Questions: Suppose that 16,745 is invested at an interest rate of 6.6% per year, compounded continuously. a) Find the exponential function that describes the amount in the account after time t, in years. b) What is the balance after 1 year? 2 years? 5 years? 10 years? c) What is the doubling time? a) The exponential growth function is P(t)= (Type exponential notation with positive exponents. Do not simplify. Use integers or decimals for any numbers in the equation.)

Find the exponential function that describes the amount in the account after time \( t \), in years.

Exponential function formulation...

The exponential function for continuous compounding is given by \( A(t) = P \cdot e^{rt} \). Substituting the values \( P = 16745 \) and \( r = 0.066 \), we have:
\[ A(t) = 16745 \cdot e^{0.066t} \]

Final expression...

Thus, the exponential function is:
\[ \boxed{A(t) = 16745 \cdot e^{0.066t}} \]

What is the balance after 1 year? 2 years? 5 years? 10 years?

Calculate balance after 1 year...

For \( t = 1 \):
\[ A(1) = 16745 \cdot e^{0.066 \cdot 1} \approx 17887.46 \]

Calculate balance after 2 years...

For \( t = 2 \):
\[ A(2) = 16745 \cdot e^{0.066 \cdot 2} \approx 19107.86 \]

Calculate balance after 5 years...

For \( t = 5 \):
\[ A(5) = 16745 \cdot e^{0.066 \cdot 5} \approx 23291.76 \]

Calculate balance after 10 years...

For \( t = 10 \):
\[ A(10) = 16745 \cdot e^{0.066 \cdot 10} \approx 32398.10 \]

The balances are:
\[ \boxed{A(1) \approx 17887.46}, \quad \boxed{A(2) \approx 19107.86}, \quad \boxed{A(5) \approx 23291.76}, \quad \boxed{A(10) \approx 32398.10} \]

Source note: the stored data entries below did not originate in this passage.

set_option maxHeartbeats 400000 in
/-- **[Milne2005ShimuraVarieties] §13 p. 118 L25–26 for the curve record** («The map `T(g)` is a morphism of algebraic
varieties over `ℂ`»): for `g⁻¹Kg ≤ K'` there is a morphism `T_ℂ : (M_K)_τ → (M_{K'})_τ` over `ℂ` of the complex fibres
of Deligne's canonical model of the unitary Shimura CURVE acting on complex points as `[v, aK] ↦ [v, agK']` (points
read through the record's `pts` and `AlgPoints.baseChangeEquiv τ`).  Built piece by piece on the record's `pieces`
cofan from the Hecke translations of compact disc quotients (★ `UnitaryConeHeckeTranslation.exists_hom_map_unif_mulVec_eq_of_nonempty`:
holomorphy by descent along the open uniformisation of the ONE-dimensional pieces, algebraicity by Arapura
Cor. 15.4.6 = ★ `arapura2012_cor_15_4_6_holds`, Hodge models by ★ `exists_isReal_hodgeModel_holds 1`) and glued by
`Cofan.IsColimit.desc`.  This is exactly the hypothesis `hC` of the descent half `RecordSystemGS.heckeTranslateDefinedOver_of_complex`
([Milne2005ShimuraVarieties] Thm. 13.6). [cite: Milne2005ShimuraVarieties, §13 p. 118 L21–26; Lemma 5.13 p. 57]
[cite: Deligne1979ShimuraVarieties, 2.1.2–2.1.4] [cite: Arapura2012, §15.4 Cor. 15.4.6] -/
theorem RecordSystemGS.exists_heckeComplex (S : RecordSystemGS L Jstar τ K₀) (K K' : C5.SmallLevel K₀)
    (g : ↥(finAdelic (↥(maximalRealSubfield L)) L (IsCMField.complexConj L) 2 Jstar))
    (hK : ∀ k ∈ K.1.1, g⁻¹ * k * g ∈ K'.1.1) :
    letI : Algebra L ℂ := τ.toAlgebra
    ∃ Tc : (Motives.baseChangeHom τ).obj (S.M.obj K) ⟶ (Motives.baseChangeHom τ).obj (S.M.obj K'),
      ∀ (v : Fin 2 → ℂ) (hv : v ∈ negCone (Jstar.map τ))
        (a : ↥(finAdelic (↥(maximalRealSubfield L)) L (IsCMField.complexConj L) 2 Jstar)),
        AlgPoints.map Tc (AlgPoints.baseChangeEquiv τ (S.M.obj K)
          ((S.pts K).symm (ShimuraSetGS.mk L Jstar τ K.1.1 v hv a))) =
        AlgPoints.baseChangeEquiv τ (S.M.obj K')
          ((S.pts K').symm (ShimuraSetGS.mk L Jstar τ K'.1.1 v hv (a * g))) := by
  letI : Algebra L ℂ := τ.toAlgebra
  classical
  obtain ⟨gq, hgq, X, ι, hcol, B, hB⟩ := S.pieces K
  obtain ⟨gq', hgq', X', ι', hcol', B', hB'⟩ := S.pieces K'
  -- for each piece `q`: the target class `q'` and a rational `γ_q` with `(φ(γ_q) g_q g)⁻¹ g'_{q'} ∈ K'`
  let q' : orbitRel.Quotient ↥(rational (↥(maximalRealSubfield L)) L (IsCMField.complexConj L) 2 Jstar)
      (CosetSpace (rationalToFinAdelic (↥(maximalRealSubfield L)) L (IsCMField.complexConj L) 2 Jstar) K.1.1) →
      orbitRel.Quotient ↥(rational (↥(maximalRealSubfield L)) L (IsCMField.complexConj L) 2 Jstar)
      (CosetSpace (rationalToFinAdelic (↥(maximalRealSubfield L)) L (IsCMField.complexConj L) 2 Jstar) K'.1.1) :=
    fun q => Quotient.mk'' (CosetSpace.pt (rationalToFinAdelic (↥(maximalRealSubfield L)) L (IsCMField.complexConj L) 2 Jstar)
      K'.1.1 (gq q * g))
  have hrep : ∀ q, ∃ γ : ↥(rational (↥(maximalRealSubfield L)) L (IsCMField.complexConj L) 2 Jstar),
      ((rationalToFinAdelic (↥(maximalRealSubfield L)) L (IsCMField.complexConj L) 2 Jstar γ :
          ↥(finAdelic (↥(maximalRealSubfield L)) L (IsCMField.complexConj L) 2 Jstar)) * (gq q * g))⁻¹ *
        gq' (q' q) ∈ K'.1.1 :=
    fun q => exists_rational_inv_mul_rep_mem hgq' (gq q * g)
  choose γ hγ using hrep
  -- the piece morphisms `X_q ⟶ X'_{q'}`, `[v] ↦ [γ_q^τ v]` (one-dimensional pieces: `exists_hom_piece_ratToGLℂ`)
  have hpiece : ∀ q, ∃ f : X q ⟶ X' (q' q), ∀ v ∈ (B q).cone, AlgPoints.map f ((B q).unif v) =
      (B' (q' q)).unif (((ratToGLℂ L Jstar τ (γ q) : GL (Fin 2) ℂ) : Matrix (Fin 2) (Fin 2) ℂ) *ᵥ v) := fun q => by
    have hγq := hγ q
    rw [← mul_assoc] at hγq
    exact exists_hom_piece_ratToGLℂ (B q) (B' (q' q)) (hB q).1 (hB' (q' q)).1 (hB q).2.1 (hB' (q' q)).2.1 hK (γ q) hγq
  choose f hf using hpiece
  -- glue along the coproduct
  refine ⟨Cofan.IsColimit.desc hcol fun q => f q ≫ ι' (q' q), fun v hv a => ?_⟩
  -- the point `[v, aK]` lies on the piece of `q = [a]` (`q` made opaque by `generalize`; no `set`, which is what costs
  -- the rank-3 twin its 1.6 M heartbeats)
  obtain ⟨δ, hδ⟩ := exists_rational_inv_mul_rep_mem hgq a
  generalize Quotient.mk'' (CosetSpace.pt (rationalToFinAdelic (↥(maximalRealSubfield L)) L (IsCMField.complexConj L) 2 Jstar)
    K.1.1 a) = q at hδ
  -- the `g`-conjugate `(φ(δ) a g)⁻¹ (g_q g) ∈ K'`
  have hk' : ((rationalToFinAdelic (↥(maximalRealSubfield L)) L (IsCMField.complexConj L) 2 Jstar δ :
        ↥(finAdelic (↥(maximalRealSubfield L)) L (IsCMField.complexConj L) 2 Jstar)) * (a * g))⁻¹ * (gq q * g) ∈ K'.1.1 := by
    have h := hK _ hδ
    have heq : ((rationalToFinAdelic (↥(maximalRealSubfield L)) L (IsCMField.complexConj L) 2 Jstar δ :
          ↥(finAdelic (↥(maximalRealSubfield L)) L (IsCMField.complexConj L) 2 Jstar)) * (a * g))⁻¹ * (gq q * g) =
        g⁻¹ * (((rationalToFinAdelic (↥(maximalRealSubfield L)) L (IsCMField.complexConj L) 2 Jstar δ :
          ↥(finAdelic (↥(maximalRealSubfield L)) L (IsCMField.complexConj L) 2 Jstar)) * a)⁻¹ * gq q) * g := by
      group
    rw [heq]
    exact h
  -- `[v, aK] = [x, g_q K]`, `[v, agK'] = [x, g_q g K']`, `[x, g_q g K'] = [γ_q^τ x, g'_{q'} K']` with `x := δ^τ v`
  have hxneg : (((ratToGLℂ L Jstar τ δ : GL (Fin 2) ℂ) : Matrix (Fin 2) (Fin 2) ℂ) *ᵥ v) ∈ negCone (Jstar.map τ) :=
    ratToGLℂ_mulVec_mem_negCone_aux L Jstar τ δ hv
  have hza : ShimuraSetGS.mk L Jstar τ K.1.1 v hv a = ShimuraSetGS.mk L Jstar τ K.1.1 _ hxneg (gq q) :=
    ShimuraSetGS.mk_eq_mk_ratToGLℂ_mulVec_of_mem L Jstar τ K.1.1 δ v hv hxneg hδ
  have hza' : ShimuraSetGS.mk L Jstar τ K'.1.1 v hv (a * g) = ShimuraSetGS.mk L Jstar τ K'.1.1 _ hxneg (gq q * g) :=
    ShimuraSetGS.mk_eq_mk_ratToGLℂ_mulVec_of_mem L Jstar τ K'.1.1 δ v hv hxneg hk'
  have hγx : ((ratToGLℂ L Jstar τ (γ q) : GL (Fin 2) ℂ) : Matrix (Fin 2) (Fin 2) ℂ) *ᵥ (((ratToGLℂ L Jstar τ δ : GL (Fin 2) ℂ) : Matrix (Fin 2) (Fin 2) ℂ) *ᵥ v) ∈
      negCone (Jstar.map τ) :=
    ratToGLℂ_mulVec_mem_negCone_aux L Jstar τ (γ q) hxneg
  have hxq : ShimuraSetGS.mk L Jstar τ K'.1.1 _ hxneg (gq q * g) = ShimuraSetGS.mk L Jstar τ K'.1.1 _ hγx (gq' (q' q)) :=
    ShimuraSetGS.mk_eq_mk_ratToGLℂ_mulVec_of_mem L Jstar τ K'.1.1 (γ q) _ hxneg hγx (hγ q)
  -- read both sides through the pieces: a `calc` by `congrArg` only (NO `rw`/`simp` on the glued goal: abstracting
  -- `[v, aK]` there makes the unifier compare `a` with `a * g` by unfolding adèlic matrix products — the rank-3 twin's 1.6 M heartbeats)
  have hcone : (((ratToGLℂ L Jstar τ δ : GL (Fin 2) ℂ) : Matrix (Fin 2) (Fin 2) ℂ) *ᵥ v) ∈ (B q).cone := by
    change _ ∈ negCone (B q).Hℂ
    rw [(hB q).1]
    exact hxneg
  calc AlgPoints.map (Cofan.IsColimit.desc hcol fun q => f q ≫ ι' (q' q))
        (AlgPoints.baseChangeEquiv τ (S.M.obj K) ((S.pts K).symm (ShimuraSetGS.mk L Jstar τ K.1.1 v hv a)))
      = AlgPoints.map (Cofan.IsColimit.desc hcol fun q => f q ≫ ι' (q' q))
          (AlgPoints.baseChangeEquiv τ (S.M.obj K) ((S.pts K).symm (ShimuraSetGS.mk L Jstar τ K.1.1 _ hxneg (gq q)))) :=
        congrArg (fun P => AlgPoints.map (Cofan.IsColimit.desc hcol fun q => f q ≫ ι' (q' q)) (AlgPoints.baseChangeEquiv τ (S.M.obj K) ((S.pts K).symm P))) hza
    _ = AlgPoints.map (Cofan.IsColimit.desc hcol fun q => f q ≫ ι' (q' q)) (AlgPoints.map (ι q) ((B q).unif (((ratToGLℂ L Jstar τ δ : GL (Fin 2) ℂ) : Matrix (Fin 2) (Fin 2) ℂ) *ᵥ v))) :=
        congrArg (AlgPoints.map (Cofan.IsColimit.desc hcol fun q => f q ≫ ι' (q' q))) ((hB q).2.2 _ hxneg).symm
    _ = AlgPoints.map (ι q ≫ (Cofan.IsColimit.desc hcol fun q => f q ≫ ι' (q' q))) ((B q).unif (((ratToGLℂ L Jstar τ δ : GL (Fin 2) ℂ) : Matrix (Fin 2) (Fin 2) ℂ) *ᵥ v)) := (AlgPoints.map_comp_apply _ _ _).symm
    _ = AlgPoints.map (f q ≫ ι' (q' q)) ((B q).unif (((ratToGLℂ L Jstar τ δ : GL (Fin 2) ℂ) : Matrix (Fin 2) (Fin 2) ℂ) *ᵥ v)) :=
        congrArg (fun φ => AlgPoints.map φ ((B q).unif (((ratToGLℂ L Jstar τ δ : GL (Fin 2) ℂ) : Matrix (Fin 2) (Fin 2) ℂ) *ᵥ v))) (Cofan.IsColimit.fac hcol _ q)
    _ = AlgPoints.map (ι' (q' q)) (AlgPoints.map (f q) ((B q).unif (((ratToGLℂ L Jstar τ δ : GL (Fin 2) ℂ) : Matrix (Fin 2) (Fin 2) ℂ) *ᵥ v))) := AlgPoints.map_comp_apply _ _ _
    _ = AlgPoints.map (ι' (q' q)) ((B' (q' q)).unif (((ratToGLℂ L Jstar τ (γ q) : GL (Fin 2) ℂ) : Matrix (Fin 2) (Fin 2) ℂ) *ᵥ (((ratToGLℂ L Jstar τ δ : GL (Fin 2) ℂ) : Matrix (Fin 2) (Fin 2) ℂ) *ᵥ v))) := congrArg _ (hf q _ hcone)
    _ = AlgPoints.baseChangeEquiv τ (S.M.obj K')
          ((S.pts K').symm (ShimuraSetGS.mk L Jstar τ K'.1.1 _ hγx (gq' (q' q)))) := (hB' (q' q)).2.2 _ hγx
    _ = AlgPoints.baseChangeEquiv τ (S.M.obj K') ((S.pts K').symm (ShimuraSetGS.mk L Jstar τ K'.1.1 v hv (a * g))) :=
        congrArg (fun P => AlgPoints.baseChangeEquiv τ (S.M.obj K') ((S.pts K').symm P)) (hza'.trans hxq).symm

What is the doubling time?

Calculate doubling time...

The doubling time \( t \) can be calculated using the formula:
\[ t = \frac{\ln(2)}{r} \]
Substituting \( r = 0.066 \):
\[ t \approx \frac{\ln(2)}{0.066} \approx 10.50 \]

The doubling time is approximately:
\[ \boxed{10.50 \text{ years}} \]

The exponential function is \( \boxed{A(t) = 16745 \cdot e^{0.066t}} \).
The balances are \( \boxed{A(1) \approx 17887.46} \), \( \boxed{A(2) \approx 19107.86} \), \( \boxed{A(5) \approx 23291.76} \), \( \boxed{A(10) \approx 32398.10} \).
The doubling time is \( \boxed{10.50 \text{ years}} \).